A imputação de culpa ao inocente é agravada pela demora dos processos judiciais, que não lhe dá
chance de reparação adequada em
momento próximo dos fatos, mas
apenas depois de anos de espera
pela absolvição. Os parlamentos
são mais vulneráveis às suspeitas
ante o uso abusivo da imunidade
ou do privilégio de foro.
O rapidíssimo crescimento populacional e a concentração urbana
tornaram os meios administrativos
disponíveis menos eficientes que
os da bandidagem organizada. O
defeito situa-se, em parte, na concentração dos recursos disponíveis
em obras aptas a produzirem resultados eleitorais a cada quatro anos.
O Executivo, em todos os níveis, se
descuida do dever de equipar a investigação criminal, com meios e
pessoal qualificados para apurações rápidas e qualificadas.
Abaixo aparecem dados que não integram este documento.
omit [IsMulCommutative ↥T] in
/-- A root homomorphism is the exponential of its velocity (characteristic `0`): `u(x) = exp (x du)`
for the velocity `du ∈ Lie(G)` (nilpotent for a non-trivial weight), by uniqueness of algebraic
one-parameter subgroups with given velocity (`IsAlgebraicAddHom.eq_of_velocity_eq_smul`) and
`expHom_mem_of_mem_lieAlgebraGL`. [folklore] -/
theorem IsRootHom.coe_apply_eq_exp [CharZero k] (hG : IsAlgebraicSubgroup G) {hTG : T ≤ G}
    {α : ↥T →* kˣ} {u : Multiplicative k →* ↥G} (hu : IsRootHom G T hTG α u)
    (hn : IsNilpotent hu.1.velocity) (x : k) :
    ((u (Multiplicative.ofAdd x) : ↥G) : GL n k) = expHom hu.1.velocity hn (Multiplicative.ofAdd x) := by
  have heL : hu.1.velocity ∈ lieAlgebraGL G := by
    refine hu.1.velocity_mem_lieAlgebraGL ?_
    rintro _ ⟨g, -, rfl⟩; exact g.2
  set uexp : Multiplicative k →* ↥G := (expHom hu.1.velocity hn).codRestrict G
    (fun y => expHom_mem_of_mem_lieAlgebraGL hG heL hn y) with huexp_def
  have huexp : IsAlgebraicAddHom uexp :=
    isAlgebraicAddHom_codRestrict_expHom hn fun y => expHom_mem_of_mem_lieAlgebraGL hG heL hn y
  obtain ⟨N, hN⟩ := id hn
  have hN2 : hu.1.velocity ^ (N + 2) = 0 := by rw [pow_add, hN, zero_mul]
  have hvel : huexp.velocity = hu.1.velocity := by
    rw [huexp.velocity_eq (expCurve hu.1.velocity (N + 2)) (fun y c => ?_)]
    · ext i j
      rw [Matrix.of_apply, coeff_one_expCurve_inl]
    · rw [eval_expCurve hn hN2 y c]
      rfl
  have key := hu.1.eq_of_velocity_eq_smul huexp (c := 1) (by rw [hvel, one_smul]) x
  rw [one_mul] at key
  have := congrArg (fun g : ↥G => (g : GL n k)) key
  simpa [huexp_def] using this.symm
A Polícia Judiciária (órgão do Poder Executivo, apesar do nome) ainda carece de melhores recursos para investigar, metódica e continuadamente, mas livre das manchetes
escandalosas. Basta pensar nas dificuldades das perícias documentais até a simples colheita de impressões digitais, para medidas que
não dão voto, nem luzes da TV, não
estimulando mais aplicação.
Nada será corrigido sem uma política cuidadosa, que não é difícil.
Há estudos em todos os segmentos
administrativos do Estado, pelos
quais passam a apuração, a acusação, o julgamento dos crimes.
O caso de Calheiros é paradigmático quando se pensa na importância da investigação, seja para acusá-lo, seja para o inocentar, sem
deixar dúvida nem descrença no
povo. O caso do Rio também será
paradigmático, ao se checar os resultados da "guerra". É só esperar.